Pruzzo (ds Savona): non é il diesse a finire dietro la lavagna, bensì la situazione caotica creatasi in merito alla gestione delle operazioni di mercato. Troppi consulenti o presunti tali gravitano intorno al club, creando confusione. Un binomio Pruzzo-Di Napoli è più che sufficiente per completare la rosa e costruire una buona squadra.
Giammarioli (ds Cremonese): Cremona non è Gubbio e non consente troppi esperimenti. Tanti giovani e molte scommesse: difficile così puntare alla vittoria del campionato, unico e reale obiettivo del Cavaliere Arvedi da otto anni. Se in Umbria si poteva sperimentare senza patemi d'animo, in grigiorosso l'imperativo è uno solo: vincere...
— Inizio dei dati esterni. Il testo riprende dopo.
import Summits.AtomisticToContinuum.HydrodynamicLimit.Theorems.TransferActivityTails.Negative.ExpMomentFalse

/-!
# Negative knowledge for the crux `OneFlightGossipEngine.EnergyActivityTails` (stmt-AtomisticToContinuum-17703):
# the EXPONENTIAL-MOMENT (large-deviation) strengthening of its equilibrium rung is FALSE — part 1,
# pointwise bounds for ANY nonnegative summand dominating the energy impulse

From the standing disprover's workfile `Cruxes/EnergyActivityTails/Disproof.lean` §3
(refuter-cdisprove-stmt-AtomisticToContinuum-17703-0, cycle 1).  Nothing here asserts a Theses declaration.

The crux prices the ENERGY half of the transfer clamp of C′ = `ClampedTransferWindowLD` in `L¹` currency:
`lim_τ limsup_N sup_s E[(N+1)⁻¹ Σᵢ aᵉᵢ 𝟙{aᵉᵢ > V}] = 0`, `aᵉᵢ = (σ/τ) Σ_{collisions of i in (s,s+w]} |Δ‖vᵢ‖²|/2`.
A clock fed in LARGE-DEVIATION currency would instead want, already at global equilibrium, the exponential
moment `∫ exp(β Σᵢ aᵉᵢ 𝟙{aᵉᵢ > V}) dG_N ≤ exp(ε(N+1))` (`EnergyActivityTailsExpMoment`, part 2).  THAT statement
is false — and so is the same statement for EVERY nonnegative per-record summand `F` that dominates the energy
impulse on the records of its own particle (`ExpMomentTailsOf F`, `IsEnergyDominating F`; instances: the energy
summand itself, the transfer summand of TwoClocks' 16624, any `energy + nonnegative`).  Witness: the frozen
line-lattice Newton-cradle relay that refuted ex-crux stmt-13733 (machinery
`EquilibriumClampedCollisionalWindowLD/Negative/*`, REUSED through the landed transfer-summand port
`TransferActivityTails/Negative/ExpMoment{Lattice,False}.lean`, p127536/p127643: `gRec`, `gRec_ge`, `ε_eq_κw`,
`gainT_le` are summand-independent and imported; only the three summand-dependent steps are re-proved here for a
general dominating `F`).  On a labelled event `Ev a`, every transfer of the pulse `c ≥ clo ≍ t³` hands the
RECEIVING sphere the ENERGY impulse `(‖η + c n‖² − ‖η‖²)/2 ≥ clo(clo − 2u)/2 = gRec` — the momentum part of the
transfer summand was never used in the landed proof, which is why the energy crux inherits the kill verbatim.

This part: `ExpMomentTailsOf`, `IsEnergyDominating`, `actF`, `collisionSum_ge_of_dominating`, `tailSumF_ge`,
`exponentF_ge_tail`.  Part 2 (`ExpMomentFalse.lean`): the Gibbs lower bound, the refutation, the instances.
-/

noncomputable section

open Real MeasureTheory
open scoped InnerProductSpace

namespace Summit.AtomisticToContinuum.HydrodynamicLimit.Theorems

namespace EnergyActivityTailsNegative

open Literature.Analysis.FluidPDE Literature.Analysis.FunctionSpaces Literature.MathematicalPhysics.KineticTheory
open EquilibriumClampedCollisionalWindowLDNegative EquilibriumClampedCollisionalWindowLDNegative.Lat
open TransferActivityTailsNegative (gRec gRec_nonneg gainT_le)

/-! ## The typed strengthening, for a general per-record summand -/

/-- Collision records of `N + 1` spheres on `𝕋³`. -/
abbrev Rec (N : ℕ) : Type := HardSphereCollisionRecord (Fin 3) T3 (N + 1)

/-- The energy impulse `|‖v⁺‖² − ‖v⁻‖²|/2` of the FIRST particle of a record (the crux's summand on the records
of particle `i` is `energyImpulse c` when `c.fst = i`, else `0`). -/
def energyImpulse {N : ℕ} (c : Rec N) : ℝ := |‖c.postVel.1‖ ^ 2 - ‖c.preVel.1‖ ^ 2| / 2

/-- The energy impulse is nonnegative. -/
theorem energyImpulse_nonneg {N : ℕ} (c : Rec N) : 0 ≤ energyImpulse c := by
  unfold energyImpulse; positivity

/-- A per-record summand family `F N i` is ENERGY-DOMINATING if it is nonnegative and, on the records whose first
particle is `i`, at least the energy impulse (instances: the crux's energy summand; TwoClocks' transfer summand). -/
def IsEnergyDominating (F : (N : ℕ) → Fin (N + 1) → Rec N → ℝ) : Prop :=
  (∀ N i c, 0 ≤ F N i c) ∧ ∀ N i (c : Rec N), c.fst = i → energyImpulse c ≤ F N i c

/-- **Exponential-moment (LD) strengthening of the equilibrium window-activity tails for the summand `F`**
(NOT the crux; the crux's window and scale verbatim, constant profiles, canonical Gibbs law):
`∃V₀ ∀V ≥ V₀ ∀β > 0 ∀ε > 0 ∃τ₀ ∀τ ≥ τ₀ ∃N₀ ∀N ≥ N₀`, `∫ exp(β Σᵢ aᵢ𝟙{aᵢ > V}) dG_N ≤ exp(ε(N+1))`,
`aᵢ = (σ/τ) Σ_{records c in (0,w]} F N i c`. -/
def ExpMomentTailsOf (F : (N : ℕ) → Fin (N + 1) → Rec N → ℝ) : Prop :=
  ∀ (a₀ θ₀ : ℝ) (u₀ : V3), 0 < a₀ → 0 < θ₀ → ∃ σ₀ : ℝ, 0 < σ₀ ∧ ∀ σ : ℝ, 0 < σ → σ < σ₀ →
    ∀ Φ : (N : ℕ) → HardSphereFlow (Torus.geometry (Fin 3)) (hsDiameter σ N) (N + 1),
    ∃ V₀ : ℝ, 0 < V₀ ∧ ∀ V : ℝ, V₀ ≤ V → ∀ β : ℝ, 0 < β → ∀ ε : ℝ, 0 < ε →
    ∃ τ₀ : ℝ, 0 < τ₀ ∧ ∀ τ : ℝ, τ₀ ≤ τ → ∃ N₀ : ℕ, ∀ N : ℕ, N₀ ≤ N →
      ∫⁻ z, ENNReal.ofReal (Real.exp (β * ∑ i : Fin (N + 1),
          Set.indicator {y : ℝ | V < y} (fun y => y)
            (σ / τ * (Φ N).collisionSum (Set.Ioc 0 (τ * ((N : ℝ) + 1) ^ (-(1 / 3 : ℝ)))) (F N i) z)))
        ∂(localGibbsLaw σ (fun _ => a₀) (fun _ => u₀) (fun _ => θ₀) N (Φ N)) ≤
        ENNReal.ofReal (Real.exp (ε * ((N : ℝ) + 1)))

/-! ## The `F`-activity along the certificate -/

section Lattice

variable {Λ : EquilibriumClampedCollisionalWindowLDNegative.Lat} {N : ℕ} {a : Fin (N + 1) ≃ Λ.Slot}
variable {Φ : HardSphereFlow (Torus.geometry (Fin 3)) Λ.P.ε (N + 1)}

/-- The `F`-activity of sphere `p` over the window `(0, w]`, scale `κ = σ/τ` (the crux's `aₚ` for `F = energy`). -/
def actF (Λ : EquilibriumClampedCollisionalWindowLDNegative.Lat) {N : ℕ}
    (Φ : HardSphereFlow (Torus.geometry (Fin 3)) Λ.P.ε (N + 1)) (F : Fin (N + 1) → Rec N → ℝ) (κ : ℝ)
    (p : Fin (N + 1)) (z : Cfg N) : ℝ :=
  κ * Φ.collisionSum (Set.Ioc 0 Λ.w) (F p) z

/-- **The receiving sphere of a transfer is hyperactive in ENERGY**: its windowed `F`-sum is at least the energy
floor `gRec = clo(clo − 2u)/2`, for every nonnegative `F` dominating the energy impulse on its own records (the
energy impulse of the receiving record alone: `(‖η + c n‖² − ‖η‖²)/2 = c⟪η,n⟫ + c²/2 ≥ c²/2 − cu`, monotone in
`c ≥ clo ≥ 2u`). -/
theorem collisionSum_ge_of_dominating (hW : Λ.WinOK) (hG : Λ.GainOK) (hε : Λ.P.ε < 1 / 2) {z : Cfg N}
    (hz : z ∈ Λ.Ev a) (hgood : z ∈ Φ.good) {F : Fin (N + 1) → Rec N → ℝ} (hF0 : ∀ p c, 0 ≤ F p c)
    (hFE : ∀ p (c : Rec N), c.fst = p → energyImpulse c ≤ F p c)
    {tr : ℕ × (Fin Λ.n × Fin Λ.n) × ℕ} (htr : tr ∈ Λ.transfers a z) :
    gRec Λ.P ≤ Φ.collisionSum (Set.Ioc 0 Λ.w) (F (Λ.sphJ a tr)) z := by
  classical
  have hΛ := hW.ok
  have hP := hΛ.sep.adm
  rw [collisionSum_window hW hε hz hgood]
  -- every summand is nonnegative
  have hnn : ∀ tr' ∈ Λ.transfers a z, 0 ≤
      F (Λ.sphJ a tr) (HardSphereCollisionRecord.ofConfig (Torus.geometry (Fin 3)) Λ.P.ε
          (Λ.cert a z (Λ.ttime a z tr')) (Λ.ttime a z tr') (Λ.sphI a tr') (Λ.sphJ a tr')) +
        F (Λ.sphJ a tr) (HardSphereCollisionRecord.ofConfig (Torus.geometry (Fin 3)) Λ.P.ε
          (Λ.cert a z (Λ.ttime a z tr')) (Λ.ttime a z tr') (Λ.sphJ a tr') (Λ.sphI a tr')) :=
    fun tr' _ => add_nonneg (hF0 _ _) (hF0 _ _)
  refine le_trans ?_ (Finset.single_le_sum hnn htr)
  -- the receiving record of `tr`
  obtain ⟨hb, hj, hact, -⟩ := mem_transfers.1 htr
  have hD := dataOK_of_mem hΛ hz hact tr.2.1
  have hf := stepFacts hP hD (by omega : tr.2.2 + 1 ≤ Λ.P.K)
  have hn1 : ‖Λ.trN a z tr‖ = 1 := hf.cont.n_unit
  obtain ⟨-, hpj⟩ := preVel_transfer hW hz htr
  obtain ⟨-, hvj⟩ := cert_snd_transfer hW hz htr
  set c := Λ.trC a z tr with hc
  have hcge : Λ.P.clo ≤ c := hf.cont.c_ge
  have hη : ‖Λ.trη a z tr‖ ≤ Λ.P.u := hD.η_le (tr.2.2 + 1) (by omega) (by omega)
  have hu := hP.u_nn
  have hclo := hP.clo_pos
  have hc0 : 0 ≤ c := hclo.le.trans hcge
  -- the energy gain of the receiver
  have hexp : ‖Λ.trη a z tr + c • Λ.trN a z tr‖ ^ 2 - ‖Λ.trη a z tr‖ ^ 2 =
      2 * (c * ⟪Λ.trη a z tr, Λ.trN a z tr⟫_ℝ) + c ^ 2 := by
    rw [norm_add_sq_real, real_inner_smul_right, norm_smul, hn1, mul_one, Real.norm_eq_abs, sq_abs]; ring
  have hin : -Λ.P.u ≤ ⟪Λ.trη a z tr, Λ.trN a z tr⟫_ℝ := by
    have h1 := abs_real_inner_le_norm (Λ.trη a z tr) (Λ.trN a z tr)
    rw [hn1, mul_one] at h1
    have := neg_abs_le (⟪Λ.trη a z tr, Λ.trN a z tr⟫_ℝ)
    linarith
  have hin' : c * (-Λ.P.u) ≤ c * ⟪Λ.trη a z tr, Λ.trN a z tr⟫_ℝ := mul_le_mul_of_nonneg_left hin hc0
  have hmono : Λ.P.clo * (Λ.P.clo - 2 * Λ.P.u) ≤ c ^ 2 - 2 * (c * Λ.P.u) := by
    have h := mul_nonneg (sub_nonneg.2 hcge) (by linarith [hG.u_le] : 0 ≤ c + Λ.P.clo - 2 * Λ.P.u)
    nlinarith [h]
  have hB : Λ.P.clo * (Λ.P.clo - 2 * Λ.P.u) ≤ ‖Λ.trη a z tr + c • Λ.trN a z tr‖ ^ 2 - ‖Λ.trη a z tr‖ ^ 2 := by
    rw [hexp]; linarith
  -- drop the giving record, read the receiving one through the domination hypothesis
  refine le_trans ?_ (le_add_of_nonneg_left (hF0 _ _))
  refine le_trans ?_ (hFE _ _ (HardSphereCollisionRecord.ofConfig_fst _ _ _ _ _ _))
  unfold energyImpulse
  simp only [HardSphereCollisionRecord.ofConfig_postVel, hpj, hvj]
  have habs : ‖Λ.trη a z tr + c • Λ.trN a z tr‖ ^ 2 - ‖Λ.trη a z tr‖ ^ 2 ≤
      |‖Λ.trη a z tr + c • Λ.trN a z tr‖ ^ 2 - ‖Λ.trη a z tr‖ ^ 2| := le_abs_self _
  unfold gRec
  linarith

/-- **The tail sum on a labelled event**: if the activity floor `κ · gRec` exceeds the level `V`, then
`Tlow · κ · gRec ≤ Σₚ aₚ 𝟙{aₚ > V}` (distinct transfers have distinct receivers; `≥ Tlow` transfers). -/
theorem tailSumF_ge (hW : Λ.WinOK) (hG : Λ.GainOK) (hε : Λ.P.ε < 1 / 2) {z : Cfg N} (hz : z ∈ Λ.Ev a)
    (hgood : z ∈ Φ.good) {F : Fin (N + 1) → Rec N → ℝ} (hF0 : ∀ p c, 0 ≤ F p c)
    (hFE : ∀ p (c : Rec N), c.fst = p → energyImpulse c ≤ F p c)
    {κ V : ℝ} (hκ : 0 ≤ κ) (hV : V < κ * gRec Λ.P) {kw : ℕ} (hkK : kw + 1 ≤ Λ.P.K)
    (hkw : (kw : ℝ) * Λ.P.θhi ≤ Λ.w) (hM : 24 * Λ.m ≤ Λ.M) :
    Λ.Tlow kw * (κ * gRec Λ.P) ≤
      ∑ p : Fin (N + 1), Set.indicator {y : ℝ | V < y} (fun y => y) (actF Λ Φ F κ p z) := by
  classical
  have hΛ := hW.ok
  have hg0 := gRec_nonneg hΛ hG
  -- every sphere's tail term is nonnegative
  have hact0 : ∀ p, 0 ≤ actF Λ Φ F κ p z := by
    intro p
    unfold actF
    refine mul_nonneg hκ ?_
    rw [HardSphereFlow.collisionSum_eq, collisionSum_eq_collisionPairSum]
    exact collisionPairSum_nonneg fun _ _ _ => hF0 _ _
  have htail0 : ∀ p, 0 ≤ Set.indicator {y : ℝ | V < y} (fun y => y) (actF Λ Φ F κ p z) := fun p =>
    Set.indicator_apply_nonneg fun _ => hact0 p
  -- the receivers are hyperactive
  have hrecv : ∀ tr ∈ Λ.transfers a z,
      κ * gRec Λ.P ≤ Set.indicator {y : ℝ | V < y} (fun y => y) (actF Λ Φ F κ (Λ.sphJ a tr) z) := by
    intro tr htr
    have h1 : κ * gRec Λ.P ≤ actF Λ Φ F κ (Λ.sphJ a tr) z :=
      mul_le_mul_of_nonneg_left (collisionSum_ge_of_dominating hW hG hε hz hgood hF0 hFE htr) hκ
    rw [Set.indicator_of_mem (show actF Λ Φ F κ (Λ.sphJ a tr) z ∈ {y : ℝ | V < y} from hV.trans_le h1)]
    exact h1
  -- count
  have hT : Λ.Tlow kw ≤ ((Λ.transfers a z).card : ℝ) := by
    have h1 := card_transfers_ge (a := a) hΛ hz hkK hkw
    have h2 := card_active_ge Λ hΛ hM
    have h1' : ((((Finset.range Λ.Q).filter Λ.Active).card * (Λ.n * Λ.n) * kw : ℕ) : ℝ) ≤
        (Λ.transfers a z).card := by
      exact_mod_cast h1
    push_cast at h1'
    unfold Lat.Tlow
    have : (0 : ℝ) ≤ (Λ.n : ℝ) * Λ.n * kw := by positivity
    nlinarith
  calc Λ.Tlow kw * (κ * gRec Λ.P) ≤ ((Λ.transfers a z).card : ℝ) * (κ * gRec Λ.P) :=
        mul_le_mul_of_nonneg_right hT (mul_nonneg hκ hg0)
    _ = ∑ _tr ∈ Λ.transfers a z, κ * gRec Λ.P := by rw [Finset.sum_const, nsmul_eq_mul]
    _ ≤ ∑ tr ∈ Λ.transfers a z, Set.indicator {y : ℝ | V < y} (fun y => y) (actF Λ Φ F κ (Λ.sphJ a tr) z) :=
        Finset.sum_le_sum hrecv
    _ = ∑ p ∈ (Λ.transfers a z).image (Λ.sphJ a),
          Set.indicator {y : ℝ | V < y} (fun y => y) (actF Λ Φ F κ p z) := by
        rw [Finset.sum_image fun tr htr tr' htr' h => sphJ_inj hΛ htr htr' h]
    _ ≤ ∑ p : Fin (N + 1), Set.indicator {y : ℝ | V < y} (fun y => y) (actF Λ Φ F κ p z) :=
        Finset.sum_le_univ_sum_of_nonneg fun p => htail0 p

/-- **Pointwise exponent bound on a labelled event**: the 13733 exponent at `Z = 1` is dominated by `B` times
the tail sum as soon as `2β ≤ B` and `ε ≤ κ w` (then `gainT/w ≤ 2κ·gRec`). -/
theorem exponentF_ge_tail (hW : Λ.WinOK) (hG : Λ.GainOK) (hε : Λ.P.ε < 1 / 2) (hw0 : 0 < Λ.w) {z : Cfg N}
    (hz : z ∈ Λ.Ev a) (hgood : z ∈ Φ.good) {F : Fin (N + 1) → Rec N → ℝ} (hF0 : ∀ p c, 0 ≤ F p c)
    (hFE : ∀ p (c : Rec N), c.fst = p → energyImpulse c ≤ F p c)
    {κ V β B : ℝ} (hκ : 0 ≤ κ) (hV : V < κ * gRec Λ.P) (hβ : 0 ≤ β)
    (hB : 2 * β ≤ B) (hκε : Λ.P.ε ≤ κ * Λ.w) {kw : ℕ} (hkK : kw + 1 ≤ Λ.P.K) (hkw : (kw : ℝ) * Λ.P.θhi ≤ Λ.w)
    (hM : 24 * Λ.m ≤ Λ.M) :
    Λ.Fmin N kw β 1 ≤ B * ∑ p : Fin (N + 1), Set.indicator {y : ℝ | V < y} (fun y => y) (actF Λ Φ F κ p z) := by
  have hΛ := hW.ok
  have hg0 := gRec_nonneg hΛ hG
  have hS := tailSumF_ge hW hG hε hz hgood hF0 hFE hκ hV hkK hkw hM
  have hS0 : 0 ≤ ∑ p : Fin (N + 1), Set.indicator {y : ℝ | V < y} (fun y => y) (actF Λ Φ F κ p z) :=
    le_trans (mul_nonneg (by unfold Lat.Tlow; positivity) (mul_nonneg hκ hg0)) hS
  have hT0 : 0 ≤ Λ.Tlow kw := by unfold Lat.Tlow; positivity
  have hwi : 0 < Λ.w⁻¹ := inv_pos.2 hw0
  -- `w⁻¹ gainT ≤ 2 κ gRec`
  have hgain : Λ.w⁻¹ * gainT Λ.P ≤ 2 * (κ * gRec Λ.P) := by
    have h1 : Λ.w⁻¹ * gainT Λ.P ≤ Λ.w⁻¹ * (2 * Λ.P.ε * gRec Λ.P) :=
      mul_le_mul_of_nonneg_left (gainT_le hΛ hG) hwi.le
    have h2 : Λ.w⁻¹ * Λ.P.ε ≤ κ := by
      rw [inv_mul_le_iff₀ hw0]; linarith [hκε]
    calc Λ.w⁻¹ * gainT Λ.P ≤ Λ.w⁻¹ * (2 * Λ.P.ε * gRec Λ.P) := h1
      _ = 2 * (Λ.w⁻¹ * Λ.P.ε) * gRec Λ.P := by ring
      _ ≤ 2 * κ * gRec Λ.P := by gcongr
      _ = 2 * (κ * gRec Λ.P) := by ring
  have hmain : Λ.w⁻¹ * (Λ.Tlow kw * gainT Λ.P) ≤
      2 * ∑ p : Fin (N + 1), Set.indicator {y : ℝ | V < y} (fun y => y) (actF Λ Φ F κ p z) := by
    calc Λ.w⁻¹ * (Λ.Tlow kw * gainT Λ.P) = Λ.Tlow kw * (Λ.w⁻¹ * gainT Λ.P) := by ring
      _ ≤ Λ.Tlow kw * (2 * (κ * gRec Λ.P)) := mul_le_mul_of_nonneg_left hgain hT0
      _ = 2 * (Λ.Tlow kw * (κ * gRec Λ.P)) := by ring
      _ ≤ _ := by linarith [hS]
  unfold Lat.Fmin
  simp only [sub_self, abs_zero, zero_mul, mul_zero, sub_zero]
  calc β * (Λ.w⁻¹ * (Λ.Tlow kw * gainT Λ.P))
      ≤ β * (2 * ∑ p : Fin (N + 1), Set.indicator {y : ℝ | V < y} (fun y => y) (actF Λ Φ F κ p z)) :=
        mul_le_mul_of_nonneg_left hmain hβ
    _ = (2 * β) * ∑ p : Fin (N + 1), Set.indicator {y : ℝ | V < y} (fun y => y) (actF Λ Φ F κ p z) := by ring
    _ ≤ B * ∑ p : Fin (N + 1), Set.indicator {y : ℝ | V < y} (fun y => y) (actF Λ Φ F κ p z) :=
        mul_le_mul_of_nonneg_right hB hS0

end Lattice

end EnergyActivityTailsNegative

end Summit.AtomisticToContinuum.HydrodynamicLimit.Theorems

end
Meluso (ds Cosenza): sul mercato non è scattata l'empatia con mister Cappellacci e le divergenze iniziano ad emergere. Per i ruoli di difensori centrali e terzini sinistri il tecnico non é stato assecondato ed inoltre i mancati rinnovi a due idoli della tifoseria rossoblu come Guidi e Frattali hanno acuito le distanze. La situazione é da monitorare per il futuro...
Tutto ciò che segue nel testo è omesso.